* **Required work**
Below this line is a set of entries; quote exactly the lines from the line that contains "# KLDL-R certificate: an" to the line that contains "HONEST FRAMING: certified", both lines included.

*** Material supplied Section Begins ***

import Summits.Ventures.CertifiedManyBodySolver.Certificates.EmeryCu4O8_kry_La214T_thll_s10x10_S0
import HarnessLib

/-!
# KLDL-R certificate: an exact cluster vector of the open `Cu₄O₈` block (La214T three-band corner `thll`, sector `(10,10)`, `N = 20`) — part S1 (kernel traces of atom classes [0, 1, 3])

HONEST FRAMING: certified energy-window bookkeeping (a hypothesis-free UPPER bound on the three-band ground-state energy density at
`ρ = 20/16` from ONE explicit cluster vector, Ruelle's cluster variational principle as typed in `EmeryThreeBandBlock2x2RayleighCap`);
not a superconductivity verdict; no number of record at an anchor moves. WHAT-THIS-IS-NOT: a floor; a phase word.

The vector: the integer-rounded (scale `2^20`) lowest eigenvector of `h(θ) = Σ_a θ_a h^G_a` (`h^G_a = hubbardOpenBoxGP 1 12 (cu4o8Tau a) (cu4o8Ups a) (cu4o8Nu a)`)
on the spin sector `(10,10)` of the twelve physical sites of the open `2×2`-cell block (dimension 4356; 4266 nonzero coefficients), at the coupling vector
`θ = ['281/200', '281/200', '281/200', '281/200', '-14/25', '-14/25', '-14/25', '-14/25', '4', '0', '0', '483/100', '339/100', '339/100']` (La214T corner `thll` of `BLOCK-TABLES-La214v123_v1` = (t_pd ×4, −t_pp ×4, Δ_pd, ε_px, ε_py, U_d, U_px, U_py), cuprate signs),
stored as a `CoefTree` (search tree over occupation codes, `HubbardOpenBoxCodedRayleigh`). Norm `NN = 1099511051820`; the fourteen EXACT integer traces
`S_a = NN·⟨unit, h^G_a unit⟩ = [-2042503718492, -1086326237948, -2042503718492, -1086326237948, 334962011024, 599147298160, 185090358444, 334962011024, 5184121463172, 8403049786614, 8403049786614, 842469838526, 4012587698591, 4012587698591]` (float eigenvalue 38.566794735 eV/cluster; exact Rayleigh quotient 38.566794742; cap 2.4104247 eV/site = 9.641699 eV/CuO₂).
Parts: S0 = the tree + search-tree order / norm / particle number (kernel); S1–S3 = the fourteen traces `CoefTree.sApp` over the hop-list oracles `cu4o8ClusterF a` (kernel, `decide +kernel`);
F = the assembled table and the consequences (`emeryEnergyDensity_le_of_cu4o8Tree`: for EVERY `θ'`, `e_Emery(θ', 20/16) ≤ (1/16)·Σ_a θ'_a·S_a/NN`; the corner number; the `hT` trace rows,
unit norm and particle number for the `T > 0` Rayleigh-family floor `le_emeryCellPressure_of_rayleighFamily` / `Downfold/EmeryThermalSeam`).
Generator: HOME/hubbard-box-p2/code/rayleigh/ (kit job ray_main.py: scipy eigsh + exact integer forms; emit_kry.py), hubbard-box-p2 g15.
[cite: Ruelle1969, §3.3] [cite: Emery1987, eq. (1)] [cite: LinGubernatis1993, §II]
-/

noncomputable section

namespace Summit.Ventures.CertifiedManyBodySolver.Certificates

open Matrix Literature.MathematicalPhysics.QuantumLattice OccupationCode OccupationCode.CoefTree ClusterLowerBound InfVolFermionState HubbardWave0

/-- The exact trace of atom class `0` (kernel). [cite: Ruelle1969, §3.3] -/
theorem kry_La214T_thll_s10x10_sApp0 : kry_La214T_thll_s10x10.sApp (cu4o8ClusterF 0) = -2042503718492 := by decide +kernel

/-- The exact trace of atom class `1` (kernel). [cite: Ruelle1969, §3.3] -/
theorem kry_La214T_thll_s10x10_sApp1 : kry_La214T_thll_s10x10.sApp (cu4o8ClusterF 1) = -1086326237948 := by decide +kernel

/-- The exact trace of atom class `3` (kernel). [cite: Ruelle1969, §3.3] -/
theorem kry_La214T_thll_s10x10_sApp3 : kry_La214T_thll_s10x10.sApp (cu4o8ClusterF 3) = -1086326237948 := by decide +kernel

end Summit.Ventures.CertifiedManyBodySolver.Certificates

end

*** Material supplied Section Ends ***

* **Solved problem**
# KLDL-R certificate: an exact cluster vector of the open `Cu₄O₈` block (La214T three-band corner `thll`, sector `(10,10)`, `N = 20`) — part S1 (kernel traces of atom classes [0, 1, 3])

HONEST FRAMING: certified energy-window bookkeeping (a hypothesis-free UPPER bound on the three-band ground-state energy density at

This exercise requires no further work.